A few hours a day with my baby? I can’t imagine. That’s not why I had kids. I have a hard time imagining parents who admit to that, though I know they are out there. And to parents who got pregnant so deliberately timed (not saying that’s what TF and her hubby did; the article doesn’t say), it seems sad they can’t give real-time parenting more of their day. After all, childhood is so short and babyhood is shorter….and it certainly isn’t all about reaching the parent’s goals.
Miscellany 20 Nov 2006 04:49 pm
Now THAT’S the way technology should work!
Last night after we got the kids down, David and I snuggled up to watch Survivor. Yup. On a Sunday night. Starting 9:10.
We watched it online through CBS’s innertube. VERY, very cool. Available 24 hours a day, with few commercials, and better defintion than my old TV. No cable or ugly dish required. No programming that I don’t want cluttering up my air space. Watch and go.

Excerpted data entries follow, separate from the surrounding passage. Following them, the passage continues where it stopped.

import Summits.ValiantsHypothesis.ValiantsHypothesis.Theorems.LacunarySymmetroidMatrixDescartesCensusChamber231NegLeaf
import Summits.ValiantsHypothesis.ValiantsHypothesis.Theorems.LacunarySymmetroidMatrixDescartesCensusChamber231PosLeaf
import Summits.ValiantsHypothesis.ValiantsHypothesis.Theorems.LacunarySymmetroidMatrixDescartesCensusChamberHalves

/-!
# `MatrixDescartes` census — chamber 231: complete door-A row from a DOMINATION leaf and an NFLOW v4 leaf

HONEST FRAMING.  Object-search cell `pub-symmetroid`, door-A target `DoorA26 := PosRootLawAt 2 6 19`
(stmt-ValiantsHypothesis-19979; OPEN, typed, never asserted), crux `Theses.LacunarySymmetroid.MatrixDescartes`
(stmt-ValiantsHypothesis-18050).  Chamber 231 of theory g6's table (smallest member `(0,10,14,16,17,25)`, mirror 429;
words `DIDIID` / `IDIDDI`) has BOTH orientations alive at sign level: orientation `s = −` is killed for EVERY exponent
vector of the chamber by a chamber-uniform single-monomial DOMINATION leaf (`no_twenty_on_chamber231_neg` on `G3(0,3,5)`, val-sym-door-p2 g6, kit j279642),
orientation `s = +` by val-sym-door-p2 g3's NFLOW v4 certificate (`no_twenty_on_chamber231_pos`: geometry rows T0|2|5, G3[125]qi>bbb, G3[125]qi>qj,
order-only transport; data nflow_v4_certs_all.jsonl, generator gen4.py), and `Census.posRootLawOn_of_chamber_halves` (the case `det S_0 = 0` is
Descartes) assembles the complete row **`doorA26_on_chamber231` — `PosRootLawOn 2 6 19 d` for EVERY `d` in the chamber**.  Nothing here
bears on `V = 19`, on other chambers, on `DoorA26` as a whole (OPEN), on the crux, or on `VP ≠ VNP`.

[folklore] Kernel assembly of two exact certificates (generated by the seat's `gen7mix.py`); elementary.
-/

-- `Summit.ValiantsHypothesis.ValiantsHypothesis.…` repeats a component by the D-0017 layout
-- (single-conjunct summit), which the `dupNamespace` linter flags; the name is mandated.
set_option linter.dupNamespace false

namespace Summit.ValiantsHypothesis.ValiantsHypothesis.Theorems.LacunarySymmetroidMatrixDescartes.Census

open Polynomial Finset
open scoped BigOperators Polynomial Matrix

/-- **DOOR-A ROW ON THE WHOLE CHAMBER 231**: every exponent vector whose pair sums are ordered as in chamber 231 (smallest member
`(0,10,14,16,17,25)`) satisfies `ζ(2,6; d) ≤ 19` — one orientation by a domination leaf, the other by an NFLOW v4 leaf. [folklore] -/
theorem doorA26_on_chamber231 (d : Fin 6 → ℕ)
    (hd : StrictMono ((fun p : Fin 6 × Fin 6 => d p.1 + d p.2) ∘
      ![(0, 0), (0, 1), (0, 2), (0, 3), (0, 4), (1, 1), (1, 2), (0, 5), (1, 3), (1, 4), (2, 2),
        (2, 3), (2, 4), (3, 3), (3, 4), (4, 4), (1, 5), (2, 5), (3, 5), (4, 5), (5, 5)])) :
    PosRootLawOn 2 6 19 d :=
  posRootLawOn_of_chamber_halves _ 0 (by decide) (by decide) d hd
    (fun S hS hZ hs => no_twenty_on_chamber231_pos d hd S hS hZ hs)
    (fun S hS hZ hs => no_twenty_on_chamber231_neg d hd S hS hZ hs)

/-- Non-vacuity: the smallest member of chamber 231. [folklore] -/
example : PosRootLawOn 2 6 19 (![0, 10, 14, 16, 17, 25] : Fin 6 → ℕ) :=
  doorA26_on_chamber231 _ (Fin.strictMono_iff_lt_succ.2 (by decide))

end Summit.ValiantsHypothesis.ValiantsHypothesis.Theorems.LacunarySymmetroidMatrixDescartes.Census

After that we went to NBC and watched The Office. Hil. Air. EEEE.OUS.
What’s up with Fox offering a bunch of their shows online too BUT NOT HOUSE?!?!?!
See how quickly one feels pampered and spoiled?
But totally fun and it’s nice to know that after a very productive weekend, the option is there to sit and enjoy about an hour of TV (fewer commercials will give ya that!) and marvel yet again at the ever-challenging and surprising Survivor, get angsty with Jim and Pam, and even as there is no hideous dish on one’s porch.
The Journey to Orthodoxy 20 Nov 2006 04:29 pm
Living a life authentic
“I don’t know that I have an argument between the East and the West. But I do between the integrity of word and action. If you mean it do it. If you don’t mean it - don’t do it.”
from Father Stephen’s blog today.
Miscellany 19 Nov 2006 06:58 pm
sunday evening miscellany
- Father Stephen wrote on the Nativity Fast, perfectly capturing the sense of quiet anticipation I’ve most loved about the advent period, the hush of waiting amid the clamor the secular world with sticky sweetness gorges on too quickly. Our time of feasting is coming, when our Light has come, and we look forward to the watching in the stillness.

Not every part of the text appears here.